Cos'è che ci manca, dottoressa Albano?

Per prima cosa mancano sempre più bambini: e questo dipende dal forte calo demografico. E poi mancano politiche adeguate per l'infanzia e l'adolescenza. Una faccenda complicata, perché in questo settore le competenze sono spezzettate tra tanti ministeri e tra tante amministrazioni: istruzione, salute, lavoro e politiche sociali, interno e immigrazione, cultura. In più ci sono tante competenze frammentate in verticale, perché oltre allo stato ci sono le regioni e gli enti territoriali ed è difficile coordinare l'intervento di tutti questi soggetti. Questo comporta che anche l'investimento in risorse economiche e le azioni conseguenti non siano coordinati, con duplicazioni o inefficienze. Infine, manca l'attenzione: perché noi abbiamo ratificato la Convenzione Onu sui diritti dell'infanzia nel 1991 ma non abbiamo ancora sviluppato, ad esempio, politiche in materia di ascolto dei bambini e dei ragazzi. Un altro segnale di disinteresse.
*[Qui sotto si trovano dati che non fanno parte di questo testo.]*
/-! ## §2. Thm. 1.14 ⟹ `λ(X)` is even at a rank-`0` odd multiplicative prime -/

/-- **Greenberg's Thm. 1.14 forces `λ(X(E/ℚ_∞))` EVEN at a rank-`0` odd multiplicative prime.** For
`W/ℚ` globally minimal, `p ≠ 2` multiplicative, `r_an(W) = 0`, `(κ, γ)` cyclotomic matching the cyclotomic
variable and every finitely generated torsion dual datum `D`: `Even (λ(D.X))`. Proof: `char X = (f_E)` is
fixed by the Iwasawa involution (Thm. 1.14, `map_invol_charIdeal_eq_of_thm114`), hence
`ord_T f_E ≡ λ(X) (mod 2)` (`order_mod_two_eq_lambdaInvariant_of_map_invol_eq`), and `ord_T f_E = 0` (§1).
Named inputs: Thm. 1.14 (`h114`), Stein–Wuthrich Thm. 6.1 + heights, GZK.
[cite: GreenbergLNM1716, Thm. 1.14 (p. 68) and Prop. 3.10 (p. 82)] [cite: SteinWuthrich2013, Thm. 6.1 (p. 20)]
[cite: Washington1997, §7.1, §13.2] -/
theorem even_lambdaInvariant_of_analyticRank_eq_zero_of_thm114
    (h114 : Greenberg1999_thm114_charIdeal_iota_invariant)
    (hJs : thm61_splitMultiplicative) (hJn : thm61_nonsplitMultiplicative)
    (hHs : exists_isSplitMultCanonical) (hHn : exists_isMultCanonical)
    (hGZK : rank_eq_analyticRank_of_analyticRank_le_one)
    (hp2 : p ≠ 2) (hmult : W.HasMultiplicativeReductionAtPrime p) (hr : W.analyticRank = 0)
    {κ : ZpExtension ℚ p} {γ : Field.absoluteGaloisGroup ℚ}
    (hκ : κ.IsCyclotomic) (hγ : κ.IsTopGenerator γ) (hγ' : IsCyclotomicVariable p γ)
    (D : W.SelmerDualData κ γ) [Module.Finite (IwasawaAlgebra p) D.X] (hX : D.IsTorsion) :
    Even (lambdaInvariant p D.X) := by
  -- a generator `fE` of the (principal) characteristic ideal
  haveI : (Literature.NumberTheory.EllipticCurves.Module.charIdeal (IwasawaAlgebra p) D.X).IsPrincipal :=
    charIdeal_isPrincipal_holds p D.X
  obtain ⟨fE, hfE⟩ := Submodule.IsPrincipal.principal
    (Literature.NumberTheory.EllipticCurves.Module.charIdeal (IwasawaAlgebra p) D.X)
  have hchar : D.charIdeal = Ideal.span {fE} := hfE
  have hord := order_eq_zero_of_analyticRank_eq_zero hJs hJn hHs hHn hGZK hp2 hmult hr hκ hγ hγ' D hX hchar
  have hfE0 : fE ≠ 0 :=
    charGenerator_ne_zero_of_analyticRank_eq_zero hJs hJn hHs hHn hGZK hp2 hmult hr hκ hγ hγ' D hX hchar
  -- Thm. 1.14, ideal form: `ι(char X) = char X`
  have hmap : Ideal.map (IwasawaAlgebra.invol p) D.charIdeal = D.charIdeal :=
    map_invol_charIdeal_eq_of_thm114 h114 W p (Or.inr hmult) κ γ hκ hγ D hX
  -- `ord_T fE ≡ λ(X) (mod 2)` and `ord_T fE = 0`
  obtain ⟨n, hn, hmod⟩ := order_mod_two_eq_lambdaInvariant_of_map_invol_eq hp2 D.X hX hfE0 hchar hmap
  have hn0 : (n : ℕ∞) = 0 := by rw [← hn, hord]
  have hn0' : n = 0 := by exact_mod_cast hn0
  rw [hn0', Nat.zero_mod] at hmod
  exact Nat.even_iff.mpr hmod.symm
Eppure il protagonismo dei ragazzi è al centro della Convenzione Onu: secondo lei nella società esiste una consapevoli dei diritti dei ragazzi? I ragazzi stessi ne sono più consapevoli o lo sono di meno?
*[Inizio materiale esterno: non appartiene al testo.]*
import Summits.QuantumFields.YangMills.Theorems.UnitScaleTiltProp7FrakGEq3152
import Summits.QuantumFields.YangMills.Theorems.UnitScaleTiltProp7ZeroModesOrthKerTopMean
import HarnessLib

/-!
# Route `UnitScaleTilt`, crux K1 «MinimiserStabilityRegPr» (stmt-QuantumFields-19200), EX row (5) `h3` (STOREY H), pipeline (ii) := «H2-LOC», brick **C6 / F2 — THE LOD THREE-PIECE FORM OF
# `ω₁`** (★CHAIR WORD №63 (1): ROAD OF RECORD for C6; px13 g17 LOCATE `LOCATE-C6-knit-px13g17.md` 94f33605, 19200 evidence #41).  STOREY H's Hölder-carrying object
# `ω₁(A) := R_S(D*_{U₀}(G_{Δx}(toL2 A)))` is rewritten, by LANDED identities only, as
#     `ω₁ = w + (u − w) − G_a(T c(u))`,   `u := G_a(D*_{U₀}x)`,  `x = toL2 A`,
# where `w` is ANY solution of the H2-LOC carrier equation `(Δ^η_{U₀} + 1)w = D*_{U₀}x` (the object of the frozen letters `hHlocV`∕`hWsup`, RECORD 17dq), `u` solves the LOD-massive
# equation `Δ^η_{U₀}u + a•T(ι(Q″u)) = D*_{U₀}x` (= `hHlocV`'s equation shape with the penalty in the `q`-slot), `p := u − w` solves `Δ^η_{U₀}p + (a•T(ι(Q″u)) − w) = D*_{U₀}0`
# (site data only — T1's shape), and `u − R_S u = G_a(T c(u))` is print's complementary projector in SOURCE FORM (P3v).  Consumed by F3 (`…OmegaOneAxialHolderKnit`) through the C6-PLUMBING
# conversions ✓∕⧗`Prop7LocalHolderToAxialLetter` (P0 additivity, P1 on `w`, P2∘T1 on `p`, P2∘`hDw` on `G_a(Tc(u))`).

THE IDENTITIES (all in the tree, by name).  (3.152)₁ ✓`Prop7FrakGEq3152.RS_DstarL2_GT_eq_RS_GprimeP_DstarL2` (class `PosOnto`, slot symmetric and killing `D N_S`): `R_S D* G_{Δx} x = R_S G′ᴾ_{a′} D* x`
for every `0 ≤ a′`; ✓`Prop7ZeroModesOrthKerTopMean.RS_GprimeP_eq_RS_G` (the LOD lift letters `hseq hT hAG hGA hRS hker`): `R_S G′ᴾ_{a′} g = R_S G_a g` for EVERY site field `g`; hence
`ω₁ = R_S u`.  The two equations are `hAG` and the carrier hypothesis; the complementary projector identity is a DISPLAYED operator letter `hcompl : ∀ g, g − R_S g = G_a(T(cs g))` (supplier
P3v ✓`Prop7ComplementaryProjectorSourceForm.sub_projR_eq_G_lift_coeffSum` with `cs g = Σ_i λ_i(g)•b i`, read at `R_S` by `hRS`; its sup letter is P3v ✓`norm_equiv_complementary_source_apply_le`).

Cell `ym3-torus` (HUMAN RULING D-0037; rung R3 = SU(2) YM₃ on T³ — NOT d = 4, NOT infinite volume, NOT a mass gap, NOT Clay).  Width seat `ym3-torus-px13` (gen 17);
`--supports stmt-QuantumFields-19200 --as helper`; count-neutral; THEOREMS ONLY (0 `def`, 0 `sorry`, default heartbeats).

WHAT IS PROVED (ns `Summit.QuantumFields.YangMills.Theorems.Prop7OmegaOneLODForm`; member `F n K`, `hnK : n ≤ K`, weights `c₀ c₁ cB > 0`; the LOD lift letters VERBATIM as in
✓`Prop7ZeroModesOrthKerTopMean` §LOD: `Q″ hseq ι T hT G hAG hGA hRS hker`, LOD mass `a`; the Hessian slot `Δx` with its class `PosOnto … aT Δx U₀` and rows `hΔs hΔ`).
* §1 ★★ `RS_DstarL2_GT_eq_RS_G_DstarL2` — `ω₁ = R_S(G_a(D*x))`.
* §2 `G_DstarL2_equation` — `Δ^η u + a•T(ι(Q″u)) = D*x` for `u = G_a(D*x)` (= `hAG`); ★ `sub_carrier_equation` — for any `w` with `Δ^η w + 1•w = D*x`: `Δ^η(u − w) + (a•T(ι(Q″u)) − w) = D*0`.
* §3 ★★★ `omega_one_three_pieces` — under the displayed `hcompl`: `ω₁ = w + (u − w) − G_a(T(cs u))` in `SiteL2K`.
HYP-SAT (★★OWNER RULING №42).  `PosOnto`∕`hΔs`∕`hΔ` = S48–S50's class and slot rows (Π-slot: ✓`DeltaPiP_isSymmetric`, ✓`DeltaPiSlotP_kills_NS`); the lift letters are the R-editions'
`Lift` antecedent (✓`RS_eq_projR_of_lift` lineage, K6∕W-families); `hcompl` ⟸ P3v by name; the carrier hypothesis is inhabited by `w := G_1(D*x)` (✓`covLapSite_add_pos`).  Conclusions are
equalities between displayed terms; nothing conclusion-shaped is assumed.  HONEST SCOPE: algebra (rewriting landed identities); no estimate; nothing of `hHlocV`, `hWsup`, `hUsup`, `h3`,
norm_G, EX, 19200 or the rung is proved; the Yang–Mills mass gap is NOT proved.

References: T. Bałaban, CMP **99** (1985) 389–434 [Balaban1985BackgroundPropagators] ((3.21)–(3.25) p.394, (3.118)–(3.122) pp.419–420, (3.151)–(3.152) pp.425–426, Thm 3.1 (3.42)
p.397); CMP **102** (1985) 277–309 [Balaban1985Variational] ((117) p.295, (138)–(139) p.299).
-/

set_option autoImplicit false

noncomputable section

open scoped BigOperators Matrix.Norms.L2Operator InnerProductSpace ComplexConjugate Matrix

namespace Summit.QuantumFields.YangMills.Theorems.Prop7OmegaOneLODForm

open Literature.MathematicalPhysics.QuantumFieldTheory.Balaban1983to89
open Literature.MathematicalPhysics.QuantumFieldTheory.Balaban1983to89.T3ContinuumYM3Torus
open T4Continuum BlockAveraging
open BlockAveraging (Idx off)
open B7Prop1Explicit (disp)
open B10Eq27TorusAxialLog (holT transl)
open B7TransferAnalyticMean (meanCLM)
open B11Eq103H1Complex (SiteL2K BondL2K projR)
open Summit.QuantumFields.YangMills.Theorems.Prop8Chart (emlIterU)
open T3SectALandauChart (bgUnits)
open Summit.QuantumFields.YangMills.Theorems.Prop7SectET3Transport (periodsT3)
open Summit.QuantumFields.YangMills.Theorems.Prop7SectET3HilbertLetters (W₂ toL2S DL2 DstarL2 covLapSite)
open Summit.QuantumFields.YangMills.Theorems.Prop7SectET3GaugeProjector (NS RS)
open Summit.QuantumFields.YangMills.Theorems.Prop7SectET3CurvedPropagators (PosOnto GT)
open Summit.QuantumFields.YangMills.Theorems.Prop7FrakGEq3152 (RS_DstarL2_GT_eq_RS_GprimeP_DstarL2)
open Summit.QuantumFields.YangMills.Theorems.Prop7ZeroModesOrthKerTopMean (RS_GprimeP_eq_RS_G)

variable (F : T3Family) {n K : ℕ} (hnK : n ≤ K) {c₀ c₁ cB : ℝ} [Fact (0 < c₀)] [Fact (0 < c₁)] [Fact (0 < cB)]
  (U₀ : GaugeField (F.P K) 0 (Matrix.specialUnitaryGroup (Fin 2) ℂ))
  (Q'' : SiteL2K ℂ 3 (periodsT3 F K) c₀ W₂ →ₗ[ℂ] (Site (F.P K) (K - n) → Matrix (Fin 2) (Fin 2) ℂ))
  (hseq : ∀ lam : Site (F.P K) 0 → Matrix (Fin 2) (Fin 2) ℂ, ∃ ns : (j : ℕ) → Site (F.P K) j → Matrix (Fin 2) (Fin 2) ℂ, ns 0 = lam ∧
      (∀ (j : ℕ) (y : Site (F.P K) (j + 1)), ns (j + 1) y = ns j (emb y) - meanCLM (Idx (F.P K)) (Matrix (Fin 2) (Fin 2) ℂ) fun i : Idx (F.P K) =>
        ns j (emb y) - ((holT (emlIterU j (bgUnits F K U₀)) (emb y) (stairWord i.2.1 (off i.1)) : (Matrix (Fin 2) (Fin 2) ℂ)ˣ) : Matrix (Fin 2) (Fin 2) ℂ) *
          ns j (transl (emb y) (disp (stairWord i.2.1 (off i.1)))) * (((holT (emlIterU j (bgUnits F K U₀)) (emb y) (stairWord i.2.1 (off i.1)))⁻¹ : (Matrix (Fin 2) (Fin 2) ℂ)ˣ) : Matrix (Fin 2) (Fin 2) ℂ)) ∧
      ns (K - n) = Q'' (toL2S F K c₀ lam))
  (ι : (Site (F.P K) (K - n) → Matrix (Fin 2) (Fin 2) ℂ) →ₗ[ℂ] SiteL2K ℂ 3 (periodsT3 F n) c₁ W₂)
  (T : SiteL2K ℂ 3 (periodsT3 F n) c₁ W₂ →ₗ[ℂ] SiteL2K ℂ 3 (periodsT3 F K) c₀ W₂)
  (hT : ∀ (l : SiteL2K ℂ 3 (periodsT3 F K) c₀ W₂) (f : SiteL2K ℂ 3 (periodsT3 F n) c₁ W₂), ⟪ι (Q'' l), f⟫_ℂ = ⟪l, T f⟫_ℂ)
  {a : ℝ}
  (G : SiteL2K ℂ 3 (periodsT3 F K) c₀ W₂ →ₗ[ℂ] SiteL2K ℂ 3 (periodsT3 F K) c₀ W₂)
  (hAG : ∀ f, covLapSite F n K c₀ U₀ (G f) + (a : ℂ) • T (ι (Q'' (G f))) = f)
  (hGA : ∀ u, G (covLapSite F n K c₀ U₀ u + (a : ℂ) • T (ι (Q'' u))) = u)
  (hRS : RS F n K hnK c₀ cB U₀ = projR (covLapSite F n K c₀ U₀) Q'')
  (hker : LinearMap.ker Q'' ≤ NS F n K hnK c₀ cB U₀)

/-! ## §1 `ω₁ = R_S(G_a(D*x))` -/

include hseq hT hAG hGA hRS hker in
/-- ★★ **`ω₁ = R_S(G_a(D*_{U₀}x))`**: STOREY H's `ω₁ = R_S(D*_{U₀}(G_{Δx}x))` equals `R_S` of the LOD-MASSIVE resolvent of the divergence datum — (3.152)₁ ✓`RS_DstarL2_GT_eq_RS_GprimeP_DstarL2`
(class `PosOnto`, slot `Δx` symmetric and killing `D N_S`; pseudo-inverse parameter `a′ := a`) followed by ✓`RS_GprimeP_eq_RS_G` (`R_SG′ᴾ_a = R_SG_a` on every site field; the LOD
lift letters).  The Hessian slot has DISAPPEARED from the Hölder-carrying object. [cite: Balaban1985BackgroundPropagators, (3.151)–(3.152) pp.425–426, (3.21)–(3.25) p.394] -/
theorem RS_DstarL2_GT_eq_RS_G_DstarL2 (ha : 0 ≤ a) {aT : ℝ}
    {Δx : GaugeField (F.P K) 0 (Matrix.specialUnitaryGroup (Fin 2) ℂ) → (BondL2K ℂ 3 (periodsT3 F K) c₀ W₂ →ₗ[ℂ] BondL2K ℂ 3 (periodsT3 F K) c₀ W₂)}
    (hp : PosOnto F n K hnK c₀ cB aT Δx U₀) (hΔs : (Δx U₀).IsSymmetric) (hΔ : ∀ l ∈ NS F n K hnK c₀ cB U₀, Δx U₀ (DL2 F n K c₀ U₀ l) = 0)
    (x : BondL2K ℂ 3 (periodsT3 F K) c₀ W₂) :
    RS F n K hnK c₀ cB U₀ (DstarL2 F n K c₀ U₀ (GT F n K hnK c₀ cB aT Δx U₀ x)) = RS F n K hnK c₀ cB U₀ (G (DstarL2 F n K c₀ U₀ x)) := by
  rw [RS_DstarL2_GT_eq_RS_GprimeP_DstarL2 hp hΔs hΔ ha x, RS_GprimeP_eq_RS_G F hnK U₀ Q'' hseq ι T hT G hAG hGA hRS hker ha]

/-! ## §2 The equations of `u := G_a(D*x)` and of `p := u − w` -/

include hAG in
omit [Fact (0 < c₁)] in
/-- **THE LOD-MASSIVE EQUATION OF `u := G_a(D*_{U₀}x)`**: `Δ^η_{U₀}u + a•T(ι(Q″u)) = D*_{U₀}x` (the letter `hAG`) — the shape `covLapSite V u + q = DstarL2 V f` of the local Hölder letter `hHlocV`
with `q :=` the LOD penalty and `f := x`. [cite: Balaban1985BackgroundPropagators, (3.24)–(3.25) p.394] -/
theorem G_DstarL2_equation (x : BondL2K ℂ 3 (periodsT3 F K) c₀ W₂) :
    covLapSite F n K c₀ U₀ (G (DstarL2 F n K c₀ U₀ x)) + (a : ℂ) • T (ι (Q'' (G (DstarL2 F n K c₀ U₀ x)))) = DstarL2 F n K c₀ U₀ x :=
  hAG _

include hAG in
omit [Fact (0 < c₁)] in
/-- ★ **THE EQUATION OF `p := u − w`**: for any `w` with the H2-LOC carrier equation `Δ^η_{U₀}w + 1•w = D*_{U₀}x`, the difference `p = G_a(D*x) − w` solves
`Δ^η_{U₀}p + (a•T(ι(Q″u)) − w) = D*_{U₀}0` — SITE data only (the two equations subtracted), the shape of T1 ✓`gradient_decay_of_decay_allMembers`.
[cite: Balaban1985BackgroundPropagators, (3.24)–(3.25) p.394, Thm 3.1 (3.42) p.397] -/
theorem sub_carrier_equation (x : BondL2K ℂ 3 (periodsT3 F K) c₀ W₂) (w : SiteL2K ℂ 3 (periodsT3 F K) c₀ W₂)
    (hw : covLapSite F n K c₀ U₀ w + ((1 : ℝ) : ℂ) • w = DstarL2 F n K c₀ U₀ x) :
    covLapSite F n K c₀ U₀ (G (DstarL2 F n K c₀ U₀ x) - w) + ((a : ℂ) • T (ι (Q'' (G (DstarL2 F n K c₀ U₀ x)))) - w) = DstarL2 F n K c₀ U₀ 0 := by
  have hu := hAG (DstarL2 F n K c₀ U₀ x)
  rw [Complex.ofReal_one, one_smul] at hw
  rw [map_zero, map_sub]
  calc covLapSite F n K c₀ U₀ (G (DstarL2 F n K c₀ U₀ x)) - covLapSite F n K c₀ U₀ w + ((a : ℂ) • T (ι (Q'' (G (DstarL2 F n K c₀ U₀ x)))) - w)
      = (covLapSite F n K c₀ U₀ (G (DstarL2 F n K c₀ U₀ x)) + (a : ℂ) • T (ι (Q'' (G (DstarL2 F n K c₀ U₀ x))))) - (covLapSite F n K c₀ U₀ w + w) := by abel
    _ = 0 := by rw [hu, hw, sub_self]

/-! ## §3 ★★★ The three-piece form -/

include hseq hT hAG hGA hRS hker in
/-- ★★★ **THE LOD THREE-PIECE FORM OF `ω₁`** (★CHAIR WORD №63 (1), C6's road of record): under the displayed complementary-projector identity `hcompl : ∀ g, g − R_S g = G_a(T(cs g))`
(P3v ✓`sub_projR_eq_G_lift_coeffSum` in source form), for every bond datum `x` and every carrier solution `w`:
`R_S(D*_{U₀}(G_{Δx}x)) = w + (G_a(D*x) − w) − G_a(T(cs(G_a(D*x))))` — piece 1 carries the local ½-Hölder letter (`hHlocV`), pieces 2–3 carry SUP letters only (T1 ∕ `hDw`).
[cite: Balaban1985BackgroundPropagators, (3.21)–(3.25) p.394, (3.151)–(3.152) pp.425–426, Thm 3.1 (3.42)–(3.43) pp.397–398] -/
theorem omega_one_three_pieces (ha : 0 ≤ a) {aT : ℝ}
    {Δx : GaugeField (F.P K) 0 (Matrix.specialUnitaryGroup (Fin 2) ℂ) → (BondL2K ℂ 3 (periodsT3 F K) c₀ W₂ →ₗ[ℂ] BondL2K ℂ 3 (periodsT3 F K) c₀ W₂)}
    (hp : PosOnto F n K hnK c₀ cB aT Δx U₀) (hΔs : (Δx U₀).IsSymmetric) (hΔ : ∀ l ∈ NS F n K hnK c₀ cB U₀, Δx U₀ (DL2 F n K c₀ U₀ l) = 0)
    {C : Type*} (cs : SiteL2K ℂ 3 (periodsT3 F K) c₀ W₂ → C) (Tc : C → SiteL2K ℂ 3 (periodsT3 F K) c₀ W₂)
    (hcompl : ∀ g : SiteL2K ℂ 3 (periodsT3 F K) c₀ W₂, g - RS F n K hnK c₀ cB U₀ g = G (Tc (cs g)))
    (x : BondL2K ℂ 3 (periodsT3 F K) c₀ W₂) (w : SiteL2K ℂ 3 (periodsT3 F K) c₀ W₂) :
    RS F n K hnK c₀ cB U₀ (DstarL2 F n K c₀ U₀ (GT F n K hnK c₀ cB aT Δx U₀ x))
      = w + (G (DstarL2 F n K c₀ U₀ x) - w) - G (Tc (cs (G (DstarL2 F n K c₀ U₀ x)))) := by
  rw [RS_DstarL2_GT_eq_RS_G_DstarL2 F hnK U₀ Q'' hseq ι T hT G hAG hGA hRS hker ha hp hΔs hΔ x, ← hcompl]
  abel

end Summit.QuantumFields.YangMills.Theorems.Prop7OmegaOneLODForm

end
La Convenzione l'abbiamo ratificata nel lontano 1991 e la convenzione prevede appunto che i ragazzi siano soggetti autonomi, titolari autonomi di diritti. È stato un passaggio culturale e giuridico importante, proprio perché si è passati dall'idea del minore come oggetto della protezione degli adulti, a quella di soggetto autonomo in quanto titolare di diritti. Ed è questa la ragione per la quale la Convenzione prevede che bisogna diffondere la conoscenza dei diritti fra gli stessi ragazzi. Oggi sicuramente c'è una maggiore consapevolezza da parte dei ragazzi dei propri diritti, perché se ne parla. Però alla maggiore consapevolezza non si accompagna un'altrettanta maggiore conoscenza, e questo lo sto constatando quotidianamente, nei tanti colloqui con i bambini e ragazzi nelle scuole. Un po' tutti sanno citare il diritto all'istruzione o alla salute, ma quasi nessuno parla del diritto ad avere una famiglia, o del diritto all'uguaglianza.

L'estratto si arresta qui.